*WORK REQUIRED*: Of the lines listed below, return exactly those that run from the line containing "have hd : ‖r • u‖ < δ := by" through the line containing "of the carrier**", both included.
<<<<
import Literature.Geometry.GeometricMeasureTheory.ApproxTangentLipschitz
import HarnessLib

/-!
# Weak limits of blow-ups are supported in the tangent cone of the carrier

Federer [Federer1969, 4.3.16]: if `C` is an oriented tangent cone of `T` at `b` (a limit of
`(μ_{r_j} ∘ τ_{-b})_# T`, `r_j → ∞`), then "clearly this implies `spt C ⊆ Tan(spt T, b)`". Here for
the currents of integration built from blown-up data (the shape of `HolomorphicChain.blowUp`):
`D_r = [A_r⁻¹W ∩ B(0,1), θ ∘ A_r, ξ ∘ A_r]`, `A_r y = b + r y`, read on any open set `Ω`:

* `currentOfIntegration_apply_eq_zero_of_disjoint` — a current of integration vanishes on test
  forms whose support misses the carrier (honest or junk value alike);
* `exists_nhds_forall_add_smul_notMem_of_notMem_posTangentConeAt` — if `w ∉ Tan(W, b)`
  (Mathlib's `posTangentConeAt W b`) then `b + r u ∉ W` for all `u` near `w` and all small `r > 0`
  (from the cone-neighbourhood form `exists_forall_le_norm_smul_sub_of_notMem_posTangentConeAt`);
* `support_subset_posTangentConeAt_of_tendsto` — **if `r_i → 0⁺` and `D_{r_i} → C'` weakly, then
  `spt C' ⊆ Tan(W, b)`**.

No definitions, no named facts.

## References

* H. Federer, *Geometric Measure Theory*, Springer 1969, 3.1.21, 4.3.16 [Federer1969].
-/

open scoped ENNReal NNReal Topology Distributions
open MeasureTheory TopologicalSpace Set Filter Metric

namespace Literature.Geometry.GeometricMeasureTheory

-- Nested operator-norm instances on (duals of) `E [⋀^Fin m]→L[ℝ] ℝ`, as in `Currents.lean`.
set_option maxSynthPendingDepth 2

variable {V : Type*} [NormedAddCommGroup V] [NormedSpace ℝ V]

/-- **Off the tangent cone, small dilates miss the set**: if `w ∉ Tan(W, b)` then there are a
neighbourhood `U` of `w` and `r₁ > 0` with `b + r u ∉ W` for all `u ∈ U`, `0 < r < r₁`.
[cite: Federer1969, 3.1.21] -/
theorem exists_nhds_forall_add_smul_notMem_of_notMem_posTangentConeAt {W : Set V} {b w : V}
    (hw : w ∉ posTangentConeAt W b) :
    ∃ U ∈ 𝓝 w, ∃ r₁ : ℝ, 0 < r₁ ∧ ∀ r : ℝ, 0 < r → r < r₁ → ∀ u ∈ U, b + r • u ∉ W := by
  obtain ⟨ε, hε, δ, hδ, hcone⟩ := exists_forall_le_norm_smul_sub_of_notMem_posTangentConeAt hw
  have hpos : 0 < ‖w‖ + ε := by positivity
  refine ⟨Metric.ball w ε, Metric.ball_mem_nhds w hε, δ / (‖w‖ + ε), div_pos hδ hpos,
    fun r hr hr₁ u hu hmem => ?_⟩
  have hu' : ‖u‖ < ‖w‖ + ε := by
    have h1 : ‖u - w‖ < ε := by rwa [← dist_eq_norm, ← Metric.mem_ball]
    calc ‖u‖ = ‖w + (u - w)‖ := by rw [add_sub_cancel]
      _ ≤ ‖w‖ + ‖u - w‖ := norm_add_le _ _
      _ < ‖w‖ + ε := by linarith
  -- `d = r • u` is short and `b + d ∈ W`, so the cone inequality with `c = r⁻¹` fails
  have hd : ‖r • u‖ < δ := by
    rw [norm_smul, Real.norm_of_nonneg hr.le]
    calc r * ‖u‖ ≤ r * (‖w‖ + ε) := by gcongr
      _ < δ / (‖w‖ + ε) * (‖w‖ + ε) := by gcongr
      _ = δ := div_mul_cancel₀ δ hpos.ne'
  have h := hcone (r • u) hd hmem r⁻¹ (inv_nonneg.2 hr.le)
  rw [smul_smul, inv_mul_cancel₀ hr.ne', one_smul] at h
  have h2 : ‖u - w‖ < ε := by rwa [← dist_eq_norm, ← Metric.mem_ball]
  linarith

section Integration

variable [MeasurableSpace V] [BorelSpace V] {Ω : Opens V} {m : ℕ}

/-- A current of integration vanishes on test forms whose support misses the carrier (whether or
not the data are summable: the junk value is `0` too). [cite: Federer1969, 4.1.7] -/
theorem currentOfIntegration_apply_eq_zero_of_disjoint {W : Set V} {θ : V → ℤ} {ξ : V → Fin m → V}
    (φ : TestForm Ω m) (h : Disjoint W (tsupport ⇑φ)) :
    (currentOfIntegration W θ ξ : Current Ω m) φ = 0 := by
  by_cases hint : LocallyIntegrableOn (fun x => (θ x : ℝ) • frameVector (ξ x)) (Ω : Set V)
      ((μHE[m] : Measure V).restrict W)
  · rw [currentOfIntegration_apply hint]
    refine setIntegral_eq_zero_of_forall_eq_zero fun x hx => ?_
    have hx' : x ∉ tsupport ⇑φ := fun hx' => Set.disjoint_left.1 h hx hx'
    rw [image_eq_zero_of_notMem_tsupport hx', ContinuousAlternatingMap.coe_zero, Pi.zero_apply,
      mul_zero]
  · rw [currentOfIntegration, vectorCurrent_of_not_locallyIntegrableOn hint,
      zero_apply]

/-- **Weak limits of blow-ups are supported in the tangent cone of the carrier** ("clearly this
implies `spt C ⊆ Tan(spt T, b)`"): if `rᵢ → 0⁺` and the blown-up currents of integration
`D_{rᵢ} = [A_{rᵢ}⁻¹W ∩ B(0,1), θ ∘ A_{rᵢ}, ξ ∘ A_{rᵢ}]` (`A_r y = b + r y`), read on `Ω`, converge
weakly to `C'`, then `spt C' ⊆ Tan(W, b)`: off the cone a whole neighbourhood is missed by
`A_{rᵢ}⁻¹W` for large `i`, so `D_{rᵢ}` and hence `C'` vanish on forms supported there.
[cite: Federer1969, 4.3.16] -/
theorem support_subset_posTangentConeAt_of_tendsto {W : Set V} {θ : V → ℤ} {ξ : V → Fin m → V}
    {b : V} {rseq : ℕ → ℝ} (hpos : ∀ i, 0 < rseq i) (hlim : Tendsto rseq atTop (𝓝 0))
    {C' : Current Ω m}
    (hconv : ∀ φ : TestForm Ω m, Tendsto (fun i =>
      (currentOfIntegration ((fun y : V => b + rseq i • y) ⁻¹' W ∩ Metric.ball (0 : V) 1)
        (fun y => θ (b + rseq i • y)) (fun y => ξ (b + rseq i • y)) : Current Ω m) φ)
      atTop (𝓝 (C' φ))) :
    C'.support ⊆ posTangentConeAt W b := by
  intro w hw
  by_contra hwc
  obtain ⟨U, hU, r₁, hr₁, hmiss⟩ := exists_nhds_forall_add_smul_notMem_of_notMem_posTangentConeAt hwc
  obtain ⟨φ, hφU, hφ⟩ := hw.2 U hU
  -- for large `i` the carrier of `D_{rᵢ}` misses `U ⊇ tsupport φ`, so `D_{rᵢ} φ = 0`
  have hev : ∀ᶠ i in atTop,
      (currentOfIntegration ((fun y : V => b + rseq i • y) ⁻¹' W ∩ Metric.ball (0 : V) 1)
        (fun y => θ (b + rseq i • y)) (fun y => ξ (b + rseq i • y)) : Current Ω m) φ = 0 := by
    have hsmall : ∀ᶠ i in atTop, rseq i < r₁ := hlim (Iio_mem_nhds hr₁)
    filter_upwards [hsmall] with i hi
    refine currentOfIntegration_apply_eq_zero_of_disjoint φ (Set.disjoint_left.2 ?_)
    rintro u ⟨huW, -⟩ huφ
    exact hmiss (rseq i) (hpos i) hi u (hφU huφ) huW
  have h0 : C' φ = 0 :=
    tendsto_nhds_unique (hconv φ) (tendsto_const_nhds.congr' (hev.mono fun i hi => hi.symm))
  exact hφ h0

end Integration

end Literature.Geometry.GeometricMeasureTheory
>>>>
*RESPONSE FOR THIS EXERCISE*:
  have hd : ‖r • u‖ < δ := by
    rw [norm_smul, Real.norm_of_nonneg hr.le]
    calc r * ‖u‖ ≤ r * (‖w‖ + ε) := by gcongr
      _ < δ / (‖w‖ + ε) * (‖w‖ + ε) := by gcongr
      _ = δ := div_mul_cancel₀ δ hpos.ne'
  have h := hcone (r • u) hd hmem r⁻¹ (inv_nonneg.2 hr.le)
  rw [smul_smul, inv_mul_cancel₀ hr.ne', one_smul] at h
  have h2 : ‖u - w‖ < ε := by rwa [← dist_eq_norm, ← Metric.mem_ball]
  linarith

section Integration

variable [MeasurableSpace V] [BorelSpace V] {Ω : Opens V} {m : ℕ}

/-- A current of integration vanishes on test forms whose support misses the carrier (whether or
not the data are summable: the junk value is `0` too). [cite: Federer1969, 4.1.7] -/
theorem currentOfIntegration_apply_eq_zero_of_disjoint {W : Set V} {θ : V → ℤ} {ξ : V → Fin m → V}
    (φ : TestForm Ω m) (h : Disjoint W (tsupport ⇑φ)) :
    (currentOfIntegration W θ ξ : Current Ω m) φ = 0 := by
  by_cases hint : LocallyIntegrableOn (fun x => (θ x : ℝ) • frameVector (ξ x)) (Ω : Set V)
      ((μHE[m] : Measure V).restrict W)
  · rw [currentOfIntegration_apply hint]
    refine setIntegral_eq_zero_of_forall_eq_zero fun x hx => ?_
    have hx' : x ∉ tsupport ⇑φ := fun hx' => Set.disjoint_left.1 h hx hx'
    rw [image_eq_zero_of_notMem_tsupport hx', ContinuousAlternatingMap.coe_zero, Pi.zero_apply,
      mul_zero]
  · rw [currentOfIntegration, vectorCurrent_of_not_locallyIntegrableOn hint,
      zero_apply]

/-- **Weak limits of blow-ups are supported in the tangent cone of the carrier** ("clearly this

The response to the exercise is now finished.